Stored items
:::::

/-- **The exact value from one approximation (ultrametric).** `‖a − b‖ < ‖b‖ ⟹ a ≠ 0`, `‖a‖ = ‖b‖`
and `v_p(a) = v_p(b)` in `ℚ_p`. [folklore] -/
theorem valuation_eq_of_norm_sub_lt {a b : ℚ_[p]} (h : ‖a - b‖ < ‖b‖) :
    a ≠ 0 ∧ ‖a‖ = ‖b‖ ∧ a.valuation = b.valuation := by
  have hb : b ≠ 0 := by
    intro h0; rw [h0, norm_zero] at h; exact not_lt.mpr (norm_nonneg _) h
  have hab : ‖a‖ = ‖b‖ := by
    have h1 := Padic.add_eq_max_of_ne h.ne
    rwa [sub_add_cancel, max_eq_right h.le] at h1
  have ha : a ≠ 0 := by
    intro h0; rw [h0, norm_zero] at hab; exact hb (norm_eq_zero.mp hab.symm)
  refine ⟨ha, hab, ?_⟩
  have h1p : (1 : ℝ) < p := by exact_mod_cast hp.out.one_lt
  rw [Padic.norm_eq_zpow_neg_valuation ha, Padic.norm_eq_zpow_neg_valuation hb] at hab
  have := zpow_right_injective₀ (zero_lt_one.trans h1p) h1p.ne' hab
  simpa using this

end Ultrametric

section Join

variable {W : WeierstrassCurve ℚ} [W.IsElliptic] [W.IsGloballyMinimal] {p : ℕ} [hp : Fact p.Prime]
  {N : ℕ} [NeZero N] {f : CuspForm (Gamma0 N) 2} {χ : MulChar (ZMod p) ℚ_[p]} {ã : ℚ_[p]} {t : ℕ}
  {RS : ℕ → ℕ → ℚ_[p]}
  (hRS : ∀ k n : ℕ, RS k n =
      ∑ᶠ ξ : rootsOfUnity (Literature.NumberTheory.EllipticCurves.torsionOrder p) ℤ_[p],
        ∑ s : ZMod (p ^ n),
        twistPartnerMeasure (χ ^ t)
            (TwistPartner.forced (χ ^ t) (fun r ↦ ((ratPlusSymbol f r : ℚ) : ℚ_[p])) ã) ã
            ((ratPlusSymbol f 0 : ℚ) : ℚ_[p]) (n + cyclotomicExponent p)
            (PadicInt.toZModPow (n + cyclotomicExponent p) ((ξ : ℤ_[p]ˣ) : ℤ_[p]) *
              (cyclotomicGenerator p : ZMod (p ^ (n + cyclotomicExponent p))) ^ s.val) *
          ((s.val.choose k : ℕ) : ℚ_[p]))

include hRS

/-- **`ord_{s=1}L(E,s) = 1`, ANY `λ_an = k`: SCHNEIDER, `1 ≤ λ(X) ≤ k` AND THE LEADING-TERM INEQUALITY
WITH THE EXTRA ZEROS' CONTRIBUTION — FROM PRINT, TWO VALUES AND ONE RIEMANN SUM.** `p ≥ 5`, ADDITIVE,
(G)-ordinary, non-CM, `e ∈ {3,4,6}`; Delbourgo 1998 Thm 1, 2002 (A)(B)(C), GZK; a (G)-field `F`, `w ∣ p`,
THE unit root `ã`; `χ = ω^u` of order `e`; tower bound `p^c`; TWO even primitive `p`-power-order
characters at conductors `p^{n+1+e₀}`, `p^{n+2+e₀}` with their twisted symbol sums on ONE line
`t ∈ {1, e−1}` with a common `k`, `e·k < 2φₙ` (⟹ sign AND first top at `k`); ONE Riemann sum of the
forced partner of `(χ^t, ã)` at a level `n₁` with **`p^c·p^{−n₁} < ‖RS 1 n₁‖`**. Then a (B)-datum exists,
and for EVERY (B)-datum `Dh`: Schneider, `#Ш[p^∞] < ∞`, and for every cyclotomic dual datum with
generator `fE`: `1 ≤ λ(fE) ≤ k` and
**`ord_p #Ш[p^∞] + ord_p Reg_p(E,Dh) + ord_p ∏c + ord_p ℓ ≤ μ(fE) + ord_p RS(1,n₁) + c + 1 + 2 ord_p #tors`,
EQUALITY iff `λ(fE) = k`** (`‖[T¹]B‖ = ‖RS 1 n₁‖` exactly: the truncation error is beaten). For `k = 1`
this is gen 28's identity modulo `μ`; for `k ≥ 2` the extra zeros' contribution `ord_p RS(1,n₁) + c ≥ 1`
is READ, and the λ-part of the main conjecture at the pair is the equality. Nothing booked.
[cite: Delbourgo1998, Theorem 1 (p. 131)] [cite: Delbourgo2002, Theorem (A), (B), (C) (p. 40)]
[cite: SteinWuthrich2013, §3] [cite: MazurTateTeitelbaum1986Invent, §I.10–I.14] [cite: Washington1997, §7.1] -/
theorem exists_schneider_and_padicVal_le_rankOne_of_thm1_of_two_norm_ratTwistedSymbolSum_of_riemannSum
    (hD : Delbourgo1998.thm1_exists_bounded_evenMeasure)
    (hC : Delbourgo2002.thmC_charIdeal_dvd_tameBranch) (hDel : Delbourgo2002.mainTheorem)
    (hDelM : Delbourgo2002.mainTheorem_potMult) (hGZK : rank_eq_analyticRank_of_analyticRank_le_one)
    (h5 : 5 ≤ p) (hcm : ¬ W.HasCM) (hadd : Addv W p) (hGord : TypeGOrd W p)
    (he : semistabilityIndex W p ∈ ({3, 4, 6} : Finset ℕ)) (hr : W.analyticRank = 1)
    (hf : IsNewformOf W f)
    {L : Type} [Field L] [NumberField L] [IsCyclotomicExtension {p} ℚ L] (F : IntermediateField ℚ L)
    (hF : ∀ w : HeightOneSpectrum (𝓞 F), (p : 𝓞 F) ∈ w.asIdeal →
      (W.baseChange F).HasGoodReductionAt w ∧ (W.baseChange F).HasUnitRootAt w)
    (w : HeightOneSpectrum (𝓞 F)) (hw : (p : 𝓞 F) ∈ w.asIdeal)
    (hã : ‖ã‖ = 1) (hroot : ã ^ 2 - (((W.baseChange F).frobeniusTraceAt w : ℤ) : ℚ_[p]) * ã + p = 0)
    (hχe : orderOf χ = semistabilityIndex W p) {u : ℕ} (hu : semistabilityIndex W p * u = p - 1)
    (hteich : ∀ a : ZMod p, a ≠ 0 → ‖χ a - ((a.val : ℕ) : ℚ_[p]) ^ u‖ < 1) {c : ℕ}
    (hc : ∀ (m : ℕ) (a : ℤ), ‖((ratPlusSymbol f ((a : ℚ) / (p : ℚ) ^ m) : ℚ) : ℚ_[p])‖ ≤ (p : ℝ) ^ c)
    {n : ℕ} {κ : DirichletCharacter ℂ_[p] (p ^ (n + 1 + cyclotomicExponent p))} (hκ : κ.IsPrimitive)
    (heven : κ.Even) (hord : ∃ j : ℕ, orderOf κ = p ^ j)
    {κ' : DirichletCharacter ℂ_[p] (p ^ (n + 1 + 1 + cyclotomicExponent p))} (hκ' : κ'.IsPrimitive)
    (heven' : κ'.Even) (hord' : ∃ j : ℕ, orderOf κ' = p ^ j) {k : ℕ}
    (ht : t = 1 ∨ t = semistabilityIndex W p - 1)
    (hk2 : semistabilityIndex W p * k < 2 * Nat.totient (p ^ (n + 1)))
    (hval : ‖ratTwistedSymbolSum f κ‖ ^ (semistabilityIndex W p * Nat.totient (p ^ (n + 1))) =
      ((p : ℝ) ^ c) ^ (semistabilityIndex W p * Nat.totient (p ^ (n + 1))) *
        ((p : ℝ)⁻¹) ^ (semistabilityIndex W p * k + t * Nat.totient (p ^ (n + 1))))
    (hval' : ‖ratTwistedSymbolSum f κ'‖ ^ (semistabilityIndex W p * Nat.totient (p ^ (n + 1 + 1))) =
      ((p : ℝ) ^ c) ^ (semistabilityIndex W p * Nat.totient (p ^ (n + 1 + 1))) *
        ((p : ℝ)⁻¹) ^ (semistabilityIndex W p * k + t * Nat.totient (p ^ (n + 1 + 1))))
    {n₁ : ℕ} (hlt : (p : ℝ) ^ c * (p : ℝ) ^ (-(n₁ : ℤ)) < ‖RS 1 n₁‖) :
    (∃ Dh : PAdicHeightData W p, LeadingTermClauses W p Dh) ∧
    ∀ Dh : PAdicHeightData W p, LeadingTermClauses W p Dh →
      SchneiderConjecture Dh ∧ Finite (AddCommGroup.primaryComponent W.sha p) ∧
      ∀ (K : ZpExtension ℚ p) (γ : Field.absoluteGaloisGroup ℚ),
        K.IsCyclotomic → K.IsTopGenerator γ → IsCyclotomicVariable p γ →
        ∀ (D : W.SelmerDualData K γ) (fE : IwasawaAlgebra p), D.charIdeal = Ideal.span {fE} →
          1 ≤ X1.MuLambda.lam fE ∧ X1.MuLambda.lam fE ≤ k ∧
          ∃ ℓ : ℕ, ℓ ∣ p ^ 2 ∧ (ReductionNonAnomalous W p → ℓ = 1) ∧
            (padicValNat p (Nat.card (AddCommGroup.primaryComponent W.sha p)) : ℤ) +
                (padicRegulator Dh).valuation + padicValNat p W.tamagawaProduct + padicValNat p ℓ ≤
              X1.MuLambda.mu fE + (RS 1 n₁).valuation + c + 1 + 2 * padicValNat p W.torsionOrder ∧
            ((padicValNat p (Nat.card (AddCommGroup.primaryComponent W.sha p)) : ℤ) +
                (padicRegulator Dh).valuation + padicValNat p W.tamagawaProduct + padicValNat p ℓ =
              X1.MuLambda.mu fE + (RS 1 n₁).valuation + c + 1 + 2 * padicValNat p W.torsionOrder ↔
              X1.MuLambda.lam fE = k) := by
  have hp2 : p ≠ 2 := by omega
  have h3 : 3 ≤ semistabilityIndex W p := three_le_of_mem he
  have h2 : 2 ≤ semistabilityIndex W p := by omega
  have hG : SubGord W p := (subGord_iff_typeG_of_addv W p hp2 hadd).mpr hGord.typeG
  have hT : TameBranchRatDvdAt W p := tameBranchRatDvdAt_of_thmC hC hDel hDelM h5 hcm
  -- the sign: the forced partner of `(χ^t, ã)` is tower-bounded
  obtain ⟨C₀, hC₀⟩ := towerBounded_forced_pow_of_thm1_of_two_norm_ratTwistedSymbolSum hD h5 hadd he hf F
    hF w hw hã hroot hχe hu hteich hc hκ heven hord hκ' heven' hord' ht hk2 hval hval'
  have hordt : orderOf (χ ^ t) = semistabilityIndex W p := orderOf_pow_eq_of_mem hχe (by omega) ht
  have hne1 : χ ^ t ≠ 1 := by
    intro h
    rw [h, orderOf_one] at hordt
    omega
  have hU0 := sum_ratPlusSymbol_add_div_eq_zero_of_addv W hf hadd
  -- the branch of the forced partner, with its truncation bound against the Riemann sums
  obtain ⟨B, hB, hint, hRSle⟩ :=
    exists_isTameBranchOf_riemannSum_of_towerBounded_forced hRS hne1 hã hU0 hC₀
  have hbdB : ∀ j : ℕ, ‖PowerSeries.coeff j B‖ ≤ (p : ℝ) ^ c := hint _ hc
  -- `‖[T¹]B − RS 1 n₁‖ < ‖RS 1 n₁‖`: the exact linear coefficient
  have herr : ‖PowerSeries.coeff 1 B - RS 1 n₁‖ < ‖RS 1 n₁‖ := by
    have hle := hRSle _ hc 1 n₁
    rw [Nat.factorial_one, Nat.cast_one, norm_one, div_one] at hle
    exact hle.trans_lt hlt
  obtain ⟨hne, -, hvaleq⟩ := valuation_eq_of_norm_sub_lt herr
  -- the first top coefficient of `B` at `k`, on either line
  have hkφ : k < Nat.totient (p ^ (n + 1)) := lt_of_mul_lt_two_mul h2 hk2
  have hfirst : ‖PowerSeries.coeff k B‖ = (p : ℝ) ^ c ∧
      ∀ i < k, ‖PowerSeries.coeff i B‖ < (p : ℝ) ^ c := by
    rcases ht with rfl | rfl
    · rw [one_mul] at hval
      have hB' : IsTameBranchOf f p (χ.ringHomComp (algebraMap ℚ_[p] ℂ_[p])) ã B := by
        rw [pow_one] at hB; exact hB
      exact hB'.firstTop_of_norm_ratTwistedSymbolSum_pow_eq hã hbdB hteich hχe h2 hu hκ heven hord hkφ hval
    · have hB' : IsTameBranchOf f p (χ⁻¹.ringHomComp (algebraMap ℚ_[p] ℂ_[p])) ã B := by
        rw [pow_sub_one_eq_inv_of_orderOf hχe (by omega)] at hB; exact hB
      exact hB'.firstTop_of_norm_ratTwistedSymbolSum_pow_eq_inv hã hbdB hteich hχe h2 hu hκ heven hord
        hkφ hval
  have hordε : orderOf ((χ ^ t).ringHomComp (algebraMap ℚ_[p] ℂ_[p])) = tameDefect W p := by
    rw [orderOf_ringHomComp_padicComplex, hordt, tameDefect_of_not_potMult W p hG.1]
  obtain ⟨hmw, -⟩ := hGZK W (by rw [hr])
  have hr1 : W.mordellWeilRank = 1 := by rw [hmw, hr]
  refine ⟨Delbourgo2002.mainTheorem.exists_leadingTermClauses hDel h5 hcm hadd hGord, fun Dh hBcl ↦ ?_⟩
  have hmain : ∀ (K : ZpExtension ℚ p) (γ : Field.absoluteGaloisGroup ℚ),
      K.IsCyclotomic → K.IsTopGenerator γ → IsCyclotomicVariable p γ →
      ∀ (D : W.SelmerDualData K γ) (fE : IwasawaAlgebra p), D.charIdeal = Ideal.span {fE} →
        SchneiderConjecture Dh ∧ Finite (AddCommGroup.primaryComponent W.sha p) ∧
        1 ≤ X1.MuLambda.lam fE ∧ X1.MuLambda.lam fE ≤ k ∧
        ∃ ℓ : ℕ, ℓ ∣ p ^ 2 ∧ (ReductionNonAnomalous W p → ℓ = 1) ∧
          (padicValNat p (Nat.card (AddCommGroup.primaryComponent W.sha p)) : ℤ) +
              (padicRegulator Dh).valuation + padicValNat p W.tamagawaProduct + padicValNat p ℓ ≤
            X1.MuLambda.mu fE + (RS 1 n₁).valuation + c + 1 + 2 * padicValNat p W.torsionOrder ∧
          ((padicValNat p (Nat.card (AddCommGroup.primaryComponent W.sha p)) : ℤ) +
              (padicRegulator Dh).valuation + padicValNat p W.tamagawaProduct + padicValNat p ℓ =
            X1.MuLambda.mu fE + (RS 1 n₁).valuation + c + 1 + 2 * padicValNat p W.torsionOrder ↔
            X1.MuLambda.lam fE = k) := by
    intro K γ hK hγ hcv D fE hchar
    haveI : Module.Finite (IwasawaAlgebra p) D.X := D.module_finite_holds hγ
    have h := schneider_and_padicVal_le_rankOne_of_tameBranchRatDvdAt_of_firstTop hT hp2 hadd
      (Or.inr hGord) hf hordε hã hB hbdB hfirst.1 hfirst.2 hne hr1 hBcl hK hγ hcv D hchar
    rw [hvaleq] at h
    exact h
  obtain ⟨K₀, hK₀, γ₀, hγ₀, hγ₀'⟩ := exists_isCyclotomic_isTopGenerator_isCyclotomicVariable_holds p
  obtain ⟨D₀⟩ := W.nonempty_selmerDualData_holds K₀ γ₀ hγ₀
  haveI : Module.Finite (IwasawaAlgebra p) D₀.X := D₀.module_finite_holds hγ₀
  haveI : (Module.charIdeal (IwasawaAlgebra p) D₀.X).IsPrincipal := charIdeal_isPrincipal_holds p D₀.X
  obtain ⟨fE₀, hchar₀⟩ := Submodule.IsPrincipal.principal (Module.charIdeal (IwasawaAlgebra p) D₀.X)
  obtain ⟨hS, hfin, -⟩ := hmain K₀ γ₀ hK₀ hγ₀ hγ₀' D₀ fE₀ hchar₀
  exact ⟨hS, hfin, fun K γ hK hγ hcv D fE hchar ↦ (hmain K γ hK hγ hcv D fE hchar).2.2⟩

:::::

* [What is expected]:
Reproduce, exactly as they stand in the data above, the lines from the one that holds "[cite: Delbourgo1998, Theorem" to the one that holds "[cite: SteinWuthrich2013, §3]", inclusive.

* [Expected output]:
[cite: Delbourgo1998, Theorem 1 (p. 131)] [cite: Delbourgo2002, Theorem (A), (B), (C) (p. 40)]
[cite: SteinWuthrich2013, §3] [cite: MazurTateTeitelbaum1986Invent, §I.10–I.14] [cite: Washington1997, §7.1] -/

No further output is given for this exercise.